2. The composition according to claim 1, wherein the enzyme-degraded lecithin is lysolecithin.

3. The composition according to claim 1, in which the composition contains lecithin, in a ratio of enzyme-degraded lecithin to lecithin from 2.5:7.5 to 4.5:5.5.

4. The composition according to claim 1, further containing one or more materials from (B) polyglycerin fatty acid ester, (C) sucrose fatty acid ester, (D) polyvalent alcohol and (E) water.

5. The composition according to claim 4, wherein the polyglycerin fatty acid ester is a monoester of decaglycerin and a fatty acid with from 14-16 carbon atoms.

6. The composition according to claim 5, wherein the fatty acid is a monoester of myristic acid and/or palmitic acid.

7. The composition according to claim 4, wherein the sucrose fatty acid ester is a monoester of sucrose and a fatty acid with from 14-18 carbon atoms.

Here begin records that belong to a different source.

import Literature.MathematicalPhysics.QuantumLattice.HubbardTTPrimeWindowCertificateAbstractState
import HarnessLib

/-!
# The point group `D₄` acting on infinite-volume states of the lattice fermions on `ℤ²`, and the
# `D₄`-reduced window certificates read in point-group-invariant ground states

Topic `Literature/MathematicalPhysics/QuantumLattice`; namespace
`Literature.MathematicalPhysics.QuantumLattice` (the file path). Companion of `InfVolFermionState.lean`
(§3 `shift`, `IsTranslationInvariant`: the lattice translations act on states) and of
`HubbardWindowCertificateD4.lean` (the affine `D₄` maps of regions `x ↦ γ·x + w`,
`d4ShiftSet`, `PolySite.d4Emb`, and their second quantisation `Γ(d4Emb γ w Λ) : 𝔄_Λ → 𝔄_{γΛ+w}`).

* `InfVolFermionState.d4Act γ ω` — **the transform `ω ∘ γ` of a state by a point-group element**:
  `(d4Act γ ω)_Λ(A) = ω_{γΛ}(Γ(d4Emb γ 0 Λ) A)`; again an `InfVolFermionState` (compatibility by
  functoriality of `Γ`, exactly as for `shift`); `d4Act_expect` (unfolding), `d4Act_one`.
* `InfVolFermionState.IsD4Invariant ω` — `ω ∘ γ = ω` for all `γ ∈ D₄` (Bratteli–Robinson I §4.3.1:
  `G`-invariant states, here `G` the point group of the square lattice); the Fock vacuum is an
  example (`vacuumState_isD4Invariant`).
* `IsTranslationInvariant.expect_d4Defect_eq_zero` — a translation- AND `D₄`-invariant state kills
  every affine-`D₄` defect `Γ(incl)(Γ(d4Emb γ w Λ) Y) − Γ(incl) Y` of a window certificate
  (`Γ(d4Emb γ w Λ) = Γ(incl) ∘ Γ(τ_w) ∘ Γ(d4Emb γ 0 Λ)`).
* `InfVolFermionState.re_expect_ge_of_window_certificate_TT'_ineq_of_groundState_of_isD4Invariant` —
  the `D₄`-REDUCED window certificates (arbitrary point-group labels `γₗ`) bound every
  translation- and `D₄`-invariant Bratteli–Robinson ground state of `H(t,t',U) − μN` exactly as the
  translation-reduced ones bound every translation-invariant one
  (`re_expect_ge_of_window_certificate_TT'_ineq_of_groundState`,
  `HubbardTTPrimeWindowCertificateAbstractState.lean`); a ground state that is not point-group
  symmetric is NOT covered by a `D₄`-reduced certificate (the same caveat as for torus limits of
  ground vectors, `HubbardNNNHoppingTorusLimitCorrelator.lean`).

Sources: O. Bratteli, D. W. Robinson, *OAQSM 1* §4.3.1 (`G`-invariant states `ω ∘ τ_g = ω`)
[BratteliRobinsonI1987]; X. Han, arXiv:2006.06002 §3 (point-group reduction of the square-lattice
bootstrap) [Han2020Bootstrap]; D. J. Scalapino, Phys. Rep. 250 (1995) §2 (the `D₄` symmetry of the
square lattice and its form factors) [Scalapino1995]. Everything is PROVED; the two definitions have
bodies; no named fact.
-/

noncomputable section

namespace Literature.MathematicalPhysics.QuantumLattice

open Matrix Finset HubbardWave0 Literature.Probability.LatticeModels ThermodynamicLimit
open Literature.MathematicalPhysics.QuantumManyBody.StateRelaxation
open scoped ComplexOrder

/-! ### Regions under affine `D₄` maps -/

/-- `d4ShiftSet γ w` is monotone in the region. [folklore] -/
private theorem d4ShiftSet_mono (γ : DihedralGroup 4) (w : Site 2) {Λ Λ' : Finset (Site 2)} (h : Λ ⊆ Λ') :
    d4ShiftSet γ w Λ ⊆ d4ShiftSet γ w Λ' :=
  Finset.map_subset_map.2 h

/-- `γΛ + w` is the translate by `w` of `γΛ`: `(γΛ + 0) + w ⊆ γΛ + w`. [folklore] -/
private theorem shiftSet_d4ShiftSet_zero_subset (γ : DihedralGroup 4) (w : Site 2) (Λ : Finset (Site 2)) :
    shiftSet w (d4ShiftSet γ 0 Λ) ⊆ d4ShiftSet γ w Λ := by
  intro x hx
  rw [mem_shiftSet] at hx
  obtain ⟨y, hy, hyx⟩ := Finset.mem_map.1 hx
  have h := d4Vec_add_mem_d4ShiftSet γ w hy
  have hyx' : d4Vec γ y + 0 = x - w := hyx
  rw [add_zero] at hyx'
  rwa [hyx', sub_add_cancel] at h

/-- **`Γ(d4Emb γ w Λ) = Γ(incl) ∘ Γ(τ_w) ∘ Γ(d4Emb γ 0 Λ)`**: the second quantisation of an affine lattice
symmetry `x ↦ γx + w` of `ℤ²` factors through that of the point-group element `γ` and of the translation
`τ_w` (the space group of the square lattice is generated by the translations `T_(1,0)`, `T_(0,1)`, the
reflection `Π` and the `π/2` rotation `R`). [cite: Han2020Bootstrap, §3.2 (U_α = {T_(1,0), T_(0,1), Π, R})] -/
theorem fermionEmbed_d4Emb_eq_shift (γ : DihedralGroup 4) (w : Site 2) (Λ : Finset (Site 2))
    (h : shiftSet w (d4ShiftSet γ 0 Λ) ⊆ d4ShiftSet γ w Λ) (Y : FermionOp Λ) :
    fermionEmbed (PolySite.d4Emb γ w Λ) Y =
      fermionEmbed (PolySite.incl h)
        (fermionEmbed (PolySite.shiftEmb w (d4ShiftSet γ 0 Λ)) (fermionEmbed (PolySite.d4Emb γ 0 Λ) Y)) := by
  rw [fermionEmbed_fermionEmbed, fermionEmbed_fermionEmbed]
  refine congrFun (congrArg DFunLike.coe (fermionEmbed_congr fun y => Subtype.ext ?_)) Y
  show toLex (d4Vec γ (ofLex y.1) + w) = toLex (ofLex (toLex (d4Vec γ (ofLex y.1) + 0)) + w)
  rw [add_zero]
  rfl

namespace InfVolFermionState

/-! ### The point group acting on states -/

/-- **The transform `ω ∘ γ` of an infinite-volume state by a point-group element `γ ∈ D₄`**:
`(d4Act γ ω)_Λ(A) = ω_{γΛ}(Γ(d4Emb γ 0 Λ) A)` with `Γ(d4Emb γ 0 Λ) : 𝔄_Λ → 𝔄_{γΛ}`,
`c_{xσ} ↦ c_{γx,σ}`. This is again an infinite-volume state (compatibility by functoriality of `Γ`),
the fermionic-lattice instance of `ω ↦ ω ∘ τ_g` for the automorphic action of a symmetry group
(Bratteli–Robinson I §4.3.1), here the point group of `ℤ²` (Han 2020 §3; Scalapino 1995 §2).
[cite: BratteliRobinsonI1987, §4.3.1 (G-invariant states)] -/
def d4Act (γ : DihedralGroup 4) (ω : InfVolFermionState 2) : InfVolFermionState 2 where
  expect Λ := ω.expect (d4ShiftSet γ 0 Λ) ∘ₗ (fermionEmbed (PolySite.d4Emb γ 0 Λ)).toLinearMap
  expect_one Λ := by
    rw [LinearMap.comp_apply, AlgHom.toLinearMap_apply, map_one, ω.expect_one]
  expect_nonneg Λ A := by
    rw [LinearMap.comp_apply, AlgHom.toLinearMap_apply, fermionEmbed_conjTranspose_mul_self]
    exact ω.expect_nonneg _ _
  compatible Λ Λ' h A := by
    have h' : d4ShiftSet γ 0 Λ ⊆ d4ShiftSet γ 0 Λ' := d4ShiftSet_mono γ 0 h
    rw [LinearMap.comp_apply, AlgHom.toLinearMap_apply, LinearMap.comp_apply,
      AlgHom.toLinearMap_apply, fermionEmbed_fermionEmbed, ← ω.compatible h', fermionEmbed_fermionEmbed,
      fermionEmbed_congr (φ := (PolySite.incl h).trans (PolySite.d4Emb γ 0 Λ'))
        (ψ := (PolySite.d4Emb γ 0 Λ).trans (PolySite.incl h')) (fun y => rfl)]

/-- The local expectations of the transformed state (definitional unfolding).
[cite: BratteliRobinsonI1987, §4.3.1] -/
theorem d4Act_expect (γ : DihedralGroup 4) (ω : InfVolFermionState 2) (Λ : Finset (Site 2)) (A : FermionOp Λ) :
    (ω.d4Act γ).expect Λ A = ω.expect (d4ShiftSet γ 0 Λ) (fermionEmbed (PolySite.d4Emb γ 0 Λ) A) :=
  rfl

/-- The identity of the point group acts trivially: `ω ∘ 1 = ω`. [cite: BratteliRobinsonI1987, §4.3.1] -/
theorem d4Act_one (ω : InfVolFermionState 2) : ω.d4Act 1 = ω := by
  refine InfVolFermionState.ext fun Λ => LinearMap.ext fun A => ?_
  rw [d4Act_expect, ω.expect_fermionEmbed_d4Emb_one_zero]

/-- `ω` is **point-group invariant**: `ω ∘ γ = ω` for every `γ ∈ D₄`.
[cite: BratteliRobinsonI1987, §4.3.1 (G-invariant states)] -/
def IsD4Invariant (ω : InfVolFermionState 2) : Prop :=
  ∀ γ : DihedralGroup 4, ω.d4Act γ = ω

/-- **The Fock vacuum is point-group invariant** (so translation- and `D₄`-invariant states exist,
cf. `vacuumState_isTranslationInvariant`): the Fock state is invariant under every automorphism
induced by a one-particle unitary, here `c_{xσ} ↦ c_{γx,σ}`.
[cite: BratteliRobinsonII1997, §5.2.1 (the Fock state)] -/
theorem vacuumState_isD4Invariant : (vacuumState 2).IsD4Invariant := fun γ => by
  refine InfVolFermionState.ext fun Λ => LinearMap.ext fun A => ?_
  rw [d4Act_expect, vacuumState_expect, vacuumState_expect, fermionEmbed_apply_empty_empty]

/-- **A point-group-invariant state takes the same value on every rotated copy
`Γ(d4Emb γ 0 Λ) X ∈ 𝔄_{γΛ}` of a local observable `X ∈ 𝔄_Λ` as on `X`**: `ω_{γΛ}(Γ(γ) X) = ω_Λ(X)`.
This is the hypothesis `hinv` of
`IsTorusLimitOf.re_expect_ge_of_window_certificate_d4_TT'_ineq_of_invariant`
(`HubbardNNNHoppingTorusLimitCorrelator.lean`) for every `γ`, so a `D₄`-invariant torus-limit ground
state is bounded by an `S`-reduced certificate through that theorem, and a `D₄`-invariant
translation-invariant Bratteli–Robinson ground state through
`re_expect_ge_of_window_certificate_TT'_ineq_of_groundState_of_isD4Invariant` below.
[cite: BratteliRobinsonI1987, §4.3.1 (G-invariant states: ω(τ_g A) = ω(A))] -/
theorem IsD4Invariant.expect_fermionEmbed_d4Emb {ω : InfVolFermionState 2} (hD : ω.IsD4Invariant)
    (γ : DihedralGroup 4) (Λ : Finset (Site 2)) (X : FermionOp Λ) :
    ω.expect (d4ShiftSet γ 0 Λ) (fermionEmbed (PolySite.d4Emb γ 0 Λ) X) = ω.expect Λ X := by
  rw [← d4Act_expect, hD γ]

/-- The same in the `∀ g ∈ S` form quantified over a set `S` of point-group labels (the literal shape
of `hinv`). [cite: BratteliRobinsonI1987, §4.3.1] -/
theorem IsD4Invariant.expect_fermionEmbed_d4Emb_of_mem {ω : InfVolFermionState 2} (hD : ω.IsD4Invariant)
    (S : Finset (DihedralGroup 4)) (Λ : Finset (Site 2)) (X : FermionOp Λ) :
    ∀ g ∈ S, ω.expect (d4ShiftSet g 0 Λ) (fermionEmbed (PolySite.d4Emb g 0 Λ) X) = ω.expect Λ X :=
  fun g _ => hD.expect_fermionEmbed_d4Emb g Λ X

/-- **A translation- and point-group-invariant state kills every affine-`D₄` defect**: for
`γ ∈ D₄`, `w ∈ ℤ²`, `Λ ⊆ Λ'`, `γΛ + w ⊆ Λ'` and `Y ∈ 𝔄_Λ`,
`ω_{Λ'}(Γ(incl)(Γ(d4Emb γ w Λ) Y) − Γ(incl) Y) = 0` (both terms equal `ω_Λ(Y)`).
[cite: Han2020Bootstrap, §3 (symmetry constraints ⟨g·O⟩ = ⟨O⟩)] -/
theorem IsTranslationInvariant.expect_d4Defect_eq_zero {ω : InfVolFermionState 2}
    (hω : ω.IsTranslationInvariant) (hD : ω.IsD4Invariant) {Λ Λ' : Finset (Site 2)} (hΛ : Λ ⊆ Λ')
    (γ : DihedralGroup 4) (w : Site 2) (hsh : d4ShiftSet γ w Λ ⊆ Λ') (Y : FermionOp Λ) :
    ω.expect Λ' (fermionEmbed (PolySite.incl hsh) (fermionEmbed (PolySite.d4Emb γ w Λ) Y) -
      fermionEmbed (PolySite.incl hΛ) Y) = 0 := by
  rw [map_sub, ω.compatible hΛ, ω.compatible hsh, sub_eq_zero,
    fermionEmbed_d4Emb_eq_shift γ w Λ (shiftSet_d4ShiftSet_zero_subset γ w Λ), ω.compatible, ← shift_expect, hω w,
    ← d4Act_expect, hD γ]

/-! ### `D₄`-reduced window certificates in point-group-invariant ground states -/

section GroundStateWindow

variable {ω : InfVolFermionState 2} {t t' U μc : ℝ}
variable (hgs : ∀ (Λ : Finset (Site 2)) (A : FermionOp Λ),
    0 ≤ (ω.expect (thicken Λ 1)
      ((fermionEmbed (PolySite.incl (subset_thicken Λ 1)) A)ᴴ *
        (((hubbardTTPrimeFermionInteraction t t' U).localHamiltonian (thicken Λ 1) -
              (μc : ℂ) • (totalNumber : FermionOp (thicken Λ 1))) *
            fermionEmbed (PolySite.incl (subset_thicken Λ 1)) A -
          fermionEmbed (PolySite.incl (subset_thicken Λ 1)) A *
            ((hubbardTTPrimeFermionInteraction t t' U).localHamiltonian (thicken Λ 1) -
              (μc : ℂ) • (totalNumber : FermionOp (thicken Λ 1)))))).re)

include hgs in
/-- **The `D₄`-reduced `t–t'` window certificates bound every translation- and point-group-invariant
ground state of `H(t,t',U) − μ_c N`.** As
`re_expect_ge_of_window_certificate_TT'_ineq_of_groundState`, with the translation-only hypothesis
`γₗ = 1` replaced by `D₄`-invariance of `ω` (`IsD4Invariant`): for `ω` translation- and `D₄`-invariant
and locally `(H^{tt'}_{Λ₁} − μ_c N_{Λ₁})`-stable on every region, `U ≥ 0`, `0 < ρ(ω) < 2`,
`energyDensityTT' t t' U ρ(ω) ≤ u`, `κ ≥ 0`, a certificate with arbitrary affine-`D₄` defects, particle-
number-conserving eom generators and `ω` vanishing on its charged words:
`c − Σₖ ‖aₖ‖ + Σ_σ μ_σ (Re ω_{Λ'}(n_{0σ}) − ν) ≤ Re ω_{Λ'}(Xw)`. (Not point-group-symmetric ground
states are not covered by such a certificate.) [cite: WangEtAl2024, §III] -/
theorem re_expect_ge_of_window_certificate_TT'_ineq_of_groundState_of_isD4Invariant
    (hω : ω.IsTranslationInvariant) (hD : ω.IsD4Invariant)
    (hU : 0 ≤ U) (hρ0 : 0 < ω.density) (hρ2 : ω.density < 2)
    {Λ Λ' : Finset (Site 2)} (hΛ : Λ ⊆ Λ') (h8 : thicken Λ 1 ⊆ Λ')
    (h0 : thicken ({0} : Finset (Site 2)) 1 ⊆ Λ') (hz : (0 : Site 2) ∈ Λ')
    (Xw : FermionOp Λ') {κ u : ℝ} (hκ : 0 ≤ κ) (hu : energyDensityTT' t t' U ω.density ≤ u)
    (μ : Fin 2 → ℝ) (ν : ℝ)
    {m : Type*} [Fintype m] [DecidableEq m] {Λm : Matrix m m ℂ} (hΛm : Λm.PosSemidef)
    (O : m → FermionOp Λ')
    {κ' : Type*} (s : Finset κ') (B : κ' → FermionOp Λ) (hB : ∀ k ∈ s, Commute (B k) (totalNumber : FermionOp Λ))
    {ι : Type*} (tt : Finset ι) (γ : ι → DihedralGroup 4) (wv : ι → Site 2)
    (hsh : ∀ l, d4ShiftSet (γ l) (wv l) Λ ⊆ Λ') (Y : ι → FermionOp Λ)
    {ρ : Type*} (uu : Finset ρ) (b : ρ → ℂ) (cw : ρ → List (Orb (PolySite Λ') × Bool))
    (hch : ∀ j ∈ uu, ω.expect Λ' (ladderWord (cw j)) = 0)
    {δ : Type*} (ah : Finset δ) (dc : δ → ℝ) (V : δ → FermionOp Λ')
    {κ'' : Type*} (w : Finset κ'') (a : κ'' → ℂ) (word : κ'' → List (Orb (PolySite Λ') × Bool)) {c : ℝ}
    (hcert : Xw - (c : ℂ) • (1 : FermionOp Λ') -
        ∑ σ : Fin 2, ((μ σ : ℝ) : ℂ) • (nAt 0 hz σ - ((ν : ℝ) : ℂ) • (1 : FermionOp Λ')) -
        ((κ : ℝ) : ℂ) • (((u : ℝ) : ℂ) • (1 : FermionOp Λ') -
          fermionEmbed (PolySite.incl h0) ((hubbardTTPrimeFermionInteraction t t' U).meanEnergyObs 1)) =
      gramForm Λm O +
        (∑ k ∈ s, ((hubbardTTPrimeFermionInteraction t t' U).localHamiltonian Λ' * fermionEmbed (PolySite.incl hΛ) (B k) -
            fermionEmbed (PolySite.incl hΛ) (B k) * (hubbardTTPrimeFermionInteraction t t' U).localHamiltonian Λ') +
          ∑ l ∈ tt, (fermionEmbed (PolySite.incl (hsh l)) (fermionEmbed (PolySite.d4Emb (γ l) (wv l) Λ) (Y l)) -
            fermionEmbed (PolySite.incl hΛ) (Y l)) +
          ∑ j ∈ uu, b j • ladderWord (cw j)) +
        (∑ m' ∈ ah, ((dc m' : ℝ) : ℂ) • ((V m')ᴴ - V m') + ∑ k ∈ w, a k • ladderWord (word k))) :
    c - ∑ k ∈ w, ‖a k‖ + ∑ σ : Fin 2, μ σ * ((ω.expect Λ' (nAt 0 hz σ)).re - ν) ≤ (ω.expect Λ' Xw).re := by
  have hsym : ∀ l ∈ tt, ω.expect Λ'
      (fermionEmbed (PolySite.incl (hsh l)) (fermionEmbed (PolySite.d4Emb (γ l) (wv l) Λ) (Y l)) -
        fermionEmbed (PolySite.incl hΛ) (Y l)) = 0 :=
    fun l _ => hω.expect_d4Defect_eq_zero hD hΛ (γ l) (wv l) (hsh l) (Y l)
  have heom : ∀ k ∈ s, ω.expect Λ'
      ((hubbardTTPrimeFermionInteraction t t' U).localHamiltonian Λ' * fermionEmbed (PolySite.incl hΛ) (B k) -
        fermionEmbed (PolySite.incl hΛ) (B k) * (hubbardTTPrimeFermionInteraction t t' U).localHamiltonian Λ') = 0 :=
    fun k hk => expect_commutator_localHamiltonian_eq_zero_of_thicken_subset hgs hΛ h8 (hB k hk)
  have h := ω.re_expect_ge_of_window_certificate_TT'_ineq_of_nulls t t' U hΛ h0 hz Xw κ u μ ν hΛm O s B tt γ wv
    hsh Y uu b cw ah dc V w a word hcert heom hsym hch
  have he : ω.meanEnergy (hubbardTTPrimeFermionInteraction t t' U) 1 = energyDensityTT' t t' U ω.density :=
    meanEnergy_eq_energyDensityTT'_of_groundState hgs hω hU hρ0 hρ2
  rw [he] at h
  nlinarith [mul_nonneg hκ (sub_nonneg.2 hu)]

end GroundStateWindow

end InfVolFermionState

end Literature.MathematicalPhysics.QuantumLattice

end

8. The composition according to claim 7, wherein the fatty acid is selected from myristic acid, palmitic acid and stearic acid.

9. The composition according to claim 4, wherein the polyvalent alcohol is one or more materials from propylene glycol and glycerin.

10. The composition according to claim 4, containing

0.1-2 wt % of (A) enzyme-degraded lecithin,

3-10 wt % of (B) polyglycerin fatty acid ester,

1-5 wt % of (C) sucrose fatty acid ester,

50-85 wt % of (D) polyvalent alcohol, and

1-10 wt % of (E) water.

11. A flavor composition containing the composition according to claim 1 and a flavor, for use in alcoholic drinks or carbonated drinks.

12. An alcoholic drink or carbonated drink containing the flavor composition according to claim 11.

13. A method of maintaining flavors in alcoholic drinks or carbonated drinks, comprising the addition to the drink of flavor composition according to claim 11.

14. A method for the preparation of a transparent emulsified composition containing (A) enzyme-degraded lecithin, (B) polyglycerin fatty acid ester, (C) sucrose fatty acid ester, (D) polyvalent alcohol, and (E) water for use in alcoholic drinks or carbonated drinks, comprising:

blending the components (B), (C), (D) and (E) together; and

dissolving (A) enzyme-degraded lecithin in the blended components.